## Task item
Repeat exactly the line that contains "refine Finset.sum_congr rfl fun s _ => ?_" and every line below it to the end of the material, omitting all others.

○ ○ ○ ○ ○ ○ ○

set_option maxHeartbeats 400000 in
/-- ★★ **THE COERCIVITY TRANSFER FROM `parSymY` TO `parKnitY`, REGIME-FREE**: `G ≤ U(N)`, `U` and every knit leg `G`-valued, a uniform block closeness
`‖parSymY U c_s z − parKnitY U c_s z‖ ≤ δ` with `8δ² ≤ 1∕16`, and a coercivity `(1∕8)·Σ_z (L^{lev z})⁻²·HS(Φ z) ≤ Re⟨Φ, Δ′_a(U; parSymY)Φ⟩` (displayed) give
`(1∕32)·Σ_z (L^{lev z})⁻²·HS(Φ z) ≤ Re⟨Φ, Δ′_a(U; parKnitY)Φ⟩` (J-B's `B9B8KnitLetterCoercive` §3, the (52)-driven steps replaced by the two displayed inputs).
[cite: Balaban1985BackgroundPropagators, Thm 3.1 p.397, Thm 3.11 p.416, (3.19) p.393, (3.24) p.394; Balaban1984PropagatorsII, (2.14) p.225; Balaban1985Averaging, (52)–(53) pp.26–27] -/
theorem trIP_deltaPrimeAY_parKnitY_ge_levelMass_of_close [Nonempty (Fin N)] (hG : G ≤ B7Prop2Explicit.unitaryUnits (Matrix (Fin N) (Fin N) ℂ))
    {U : CfgY (Matrix (Fin N) (Fin N) ℂ) i} (hU : ∀ μ x, U μ x ∈ G) (hparK : ∀ z w : SiteY i, parKnitY i U z w ∈ G)
    {δ : ℝ} (hδ1 : 8 * δ ^ 2 ≤ 1 / 16)
    (hclose : ∀ (s : BlkY i) (z : SiteY i), blkOf i.D.toDomains z = s →
      ‖(parSymY i U (blkCornerY i s) z : Matrix (Fin N) (Fin N) ℂ) - parKnitY i U (blkCornerY i s) z‖ ≤ δ)
    (hsym : ∀ Φ : SiteY i → Matrix (Fin N) (Fin N) ℂ,
      (1 / 8 : ℝ) * ∑ z : SiteY i, (((((ℓ + 1) ^ (blkOf i.D.toDomains z).1.1 : ℕ) : ℝ)) ^ 2)⁻¹ * ∑ a, ∑ b, ‖Φ z a b‖ ^ 2
        ≤ trIP (fun _ => (1 : ℝ)) Φ (deltaPrimeAY i (parSymY i) U Φ))
    (Φ : SiteY i → Matrix (Fin N) (Fin N) ℂ) :
    (1 / 32 : ℝ) * ∑ z : SiteY i, (((((ℓ + 1) ^ (blkOf i.D.toDomains z).1.1 : ℕ) : ℝ)) ^ 2)⁻¹ * ∑ a, ∑ b, ‖Φ z a b‖ ^ 2
      ≤ trIP (fun _ => (1 : ℝ)) Φ (deltaPrimeAY i (parKnitY i) U Φ) := by
  -- the bound at the letter of record, and (3.24) at both letters
  have hsymΦ := hsym Φ
  rw [trIP_deltaPrimeAY_eq i hG (parSymY i) U (parSymY_inv_symm U) (fun z w => parSymY_mem i hU z w) hU Φ] at hsymΦ
  rw [trIP_deltaPrimeAY_eq i hG (parKnitY i) U (fun z w => parKnitY_inv i U z w) hparK hU Φ]
  -- HS currency
  have hre : ∀ (par : SiteParY (Matrix (Fin N) (Fin N) ℂ) i) (s : BlkY i),
      (Matrix.trace ((blkSumY i par U Φ s)ᴴ * blkSumY i par U Φ s)).re = ∑ a, ∑ b, ‖blkSumY i par U Φ s a b‖ ^ 2 := fun par s => (hs_eq_re_trace _).symm
  simp only [hre] at hsymΦ ⊢
  -- the transporter dictionary, block by block, at the uniform closeness
  have hper : ∀ s : BlkY i,
      ∑ a, ∑ b, ‖blkSumY i (parSymY i) U Φ s a b‖ ^ 2
        ≤ 2 * ∑ a, ∑ b, ‖blkSumY i (parKnitY i) U Φ s a b‖ ^ 2
          + 8 * (((ℓ + 1) ^ s.1.1 : ℕ) : ℝ) ^ (d + 1) * δ ^ 2 *
              ∑ z ∈ Finset.univ.filter (fun z : SiteY i => blkOf i.D.toDomains z = s), ∑ a, ∑ b, ‖Φ z a b‖ ^ 2 :=
    fun s => hs_blkSumY_parSymY_le_knit i U Φ s (fun z _ => contraction_of_mem_unitary hG (hparK _ _))
      (fun z _ => contraction_of_mem_unitary hG (parSymY_mem i hU _ _)) (fun z hz => hclose s z hz)
  -- weigh the blocks by `levC_s` and sum: `levC_s·n^{d+1} = a_s·n⁻² ≤ n⁻²`
  have hsumS : ∑ s : BlkY i, levC d ℓ (aPrinted ℓ 1) s.1.1 * ∑ a, ∑ b, ‖blkSumY i (parSymY i) U Φ s a b‖ ^ 2
      ≤ 2 * ∑ s : BlkY i, levC d ℓ (aPrinted ℓ 1) s.1.1 * ∑ a, ∑ b, ‖blkSumY i (parKnitY i) U Φ s a b‖ ^ 2
        + 8 * δ ^ 2 * ∑ s : BlkY i, (((((ℓ + 1) ^ s.1.1 : ℕ) : ℝ)) ^ 2)⁻¹ *
            ∑ z ∈ Finset.univ.filter (fun z : SiteY i => blkOf i.D.toDomains z = s), ∑ a, ∑ b, ‖Φ z a b‖ ^ 2 := by
    rw [Finset.mul_sum, Finset.mul_sum, ← Finset.sum_add_distrib]
    refine Finset.sum_le_sum fun s _ => ?_
    have hκ : 0 ≤ levC d ℓ (aPrinted ℓ 1) s.1.1 := (levC_blk_pos i s).le
    have h := mul_le_mul_of_nonneg_left (hper s) hκ
    have hκn := levC_mul_side_pow i s
    have ha1 : aPrinted ℓ 1 s.1.1 ≤ 1 := B6Prop23KLevelTorusCensus.aPrinted_le_one (by have := i.hℓ; omega) _ (one_le_level i s)
    have hM0 : 0 ≤ ∑ z ∈ Finset.univ.filter (fun z : SiteY i => blkOf i.D.toDomains z = s), ∑ a, ∑ b, ‖Φ z a b‖ ^ 2 :=
      Finset.sum_nonneg fun _ _ => hs_nonneg _
    have hn0 : 0 ≤ (((((ℓ + 1) ^ s.1.1 : ℕ) : ℝ)) ^ 2)⁻¹ := inv_nonneg.2 (by positivity)
    have hw : levC d ℓ (aPrinted ℓ 1) s.1.1 * (8 * (((ℓ + 1) ^ s.1.1 : ℕ) : ℝ) ^ (d + 1) * δ ^ 2)
        ≤ 8 * δ ^ 2 * (((((ℓ + 1) ^ s.1.1 : ℕ) : ℝ)) ^ 2)⁻¹ := by
      have : levC d ℓ (aPrinted ℓ 1) s.1.1 * (8 * (((ℓ + 1) ^ s.1.1 : ℕ) : ℝ) ^ (d + 1) * δ ^ 2)
          = 8 * δ ^ 2 * (aPrinted ℓ 1 s.1.1 * (((((ℓ + 1) ^ s.1.1 : ℕ) : ℝ)) ^ 2)⁻¹) := by rw [← hκn]; ring
      rw [this]
      have h8 : 0 ≤ 8 * δ ^ 2 := by positivity
      exact mul_le_mul_of_nonneg_left (by nlinarith) h8
    have hw' := mul_le_mul_of_nonneg_right hw hM0
    calc levC d ℓ (aPrinted ℓ 1) s.1.1 * ∑ a, ∑ b, ‖blkSumY i (parSymY i) U Φ s a b‖ ^ 2
        ≤ levC d ℓ (aPrinted ℓ 1) s.1.1 * (2 * ∑ a, ∑ b, ‖blkSumY i (parKnitY i) U Φ s a b‖ ^ 2
            + 8 * (((ℓ + 1) ^ s.1.1 : ℕ) : ℝ) ^ (d + 1) * δ ^ 2 *
                ∑ z ∈ Finset.univ.filter (fun z : SiteY i => blkOf i.D.toDomains z = s), ∑ a, ∑ b, ‖Φ z a b‖ ^ 2) := h
      _ ≤ 2 * (levC d ℓ (aPrinted ℓ 1) s.1.1 * ∑ a, ∑ b, ‖blkSumY i (parKnitY i) U Φ s a b‖ ^ 2)
            + 8 * δ ^ 2 * ((((((ℓ + 1) ^ s.1.1 : ℕ) : ℝ)) ^ 2)⁻¹ *
                ∑ z ∈ Finset.univ.filter (fun z : SiteY i => blkOf i.D.toDomains z = s), ∑ a, ∑ b, ‖Φ z a b‖ ^ 2) := by
            nlinarith [hw']
  -- regroup the mass by sites
  have hmass : ∑ s : BlkY i, (((((ℓ + 1) ^ s.1.1 : ℕ) : ℝ)) ^ 2)⁻¹ *
        ∑ z ∈ Finset.univ.filter (fun z : SiteY i => blkOf i.D.toDomains z = s), ∑ a, ∑ b, ‖Φ z a b‖ ^ 2
      = ∑ z : SiteY i, (((((ℓ + 1) ^ (blkOf i.D.toDomains z).1.1 : ℕ) : ℝ)) ^ 2)⁻¹ * ∑ a, ∑ b, ‖Φ z a b‖ ^ 2 := by
    rw [← Finset.sum_fiberwise Finset.univ (fun z : SiteY i => blkOf i.D.toDomains z)
      (fun z => ((((((ℓ + 1) ^ (blkOf i.D.toDomains z).1.1 : ℕ) : ℝ)) ^ 2)⁻¹ * ∑ a, ∑ b, ‖Φ z a b‖ ^ 2))]
    refine Finset.sum_congr rfl fun s _ => ?_
    rw [Finset.mul_sum]
    refine Finset.sum_congr rfl fun z hz => ?_
    rw [(Finset.mem_filter.1 hz).2]
  rw [hmass] at hsumS
  -- assemble: `(1/8)·m ≤ G + S ≤ 2(G + K) + 8δ²·m`
  have hG0 : 0 ≤ ∑ μ : Fin (d + 1), trIP (fun _ => (1 : ℝ)) (cdS i U μ Φ) (cdS i U μ Φ) :=
    Finset.sum_nonneg fun μ _ => by rw [trIP_one_self_eq]; exact Finset.sum_nonneg fun _ _ => hs_nonneg _
  have hK0 : 0 ≤ ∑ s : BlkY i, levC d ℓ (aPrinted ℓ 1) s.1.1 * ∑ a, ∑ b, ‖blkSumY i (parKnitY i) U Φ s a b‖ ^ 2 :=
    Finset.sum_nonneg fun s _ => mul_nonneg (levC_blk_pos i s).le (hs_nonneg _)
  have hm0 : 0 ≤ ∑ z : SiteY i, (((((ℓ + 1) ^ (blkOf i.D.toDomains z).1.1 : ℕ) : ℝ)) ^ 2)⁻¹ * ∑ a, ∑ b, ‖Φ z a b‖ ^ 2 :=
    Finset.sum_nonneg fun z _ => mul_nonneg (inv_nonneg.2 (by positivity)) (hs_nonneg _)
  nlinarith [hsymΦ, hsumS, hδ1, hG0, hK0, hm0]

○ ○ ○ ○ ○ ○ ○

## Reply to the exercise
    refine Finset.sum_congr rfl fun s _ => ?_
    rw [Finset.mul_sum]
    refine Finset.sum_congr rfl fun z hz => ?_
    rw [(Finset.mem_filter.1 hz).2]
  rw [hmass] at hsumS
  -- assemble: `(1/8)·m ≤ G + S ≤ 2(G + K) + 8δ²·m`
  have hG0 : 0 ≤ ∑ μ : Fin (d + 1), trIP (fun _ => (1 : ℝ)) (cdS i U μ Φ) (cdS i U μ Φ) :=
    Finset.sum_nonneg fun μ _ => by rw [trIP_one_self_eq]; exact Finset.sum_nonneg fun _ _ => hs_nonneg _
  have hK0 : 0 ≤ ∑ s : BlkY i, levC d ℓ (aPrinted ℓ 1) s.1.1 * ∑ a, ∑ b, ‖blkSumY i (parKnitY i) U Φ s a b‖ ^ 2 :=
    Finset.sum_nonneg fun s _ => mul_nonneg (levC_blk_pos i s).le (hs_nonneg _)
  have hm0 : 0 ≤ ∑ z : SiteY i, (((((ℓ + 1) ^ (blkOf i.D.toDomains z).1.1 : ℕ) : ℝ)) ^ 2)⁻¹ * ∑ a, ∑ b, ‖Φ z a b‖ ^ 2 :=
    Finset.sum_nonneg fun z _ => mul_nonneg (inv_nonneg.2 (by positivity)) (hs_nonneg _)
  nlinarith [hsymΦ, hsumS, hδ1, hG0, hK0, hm0]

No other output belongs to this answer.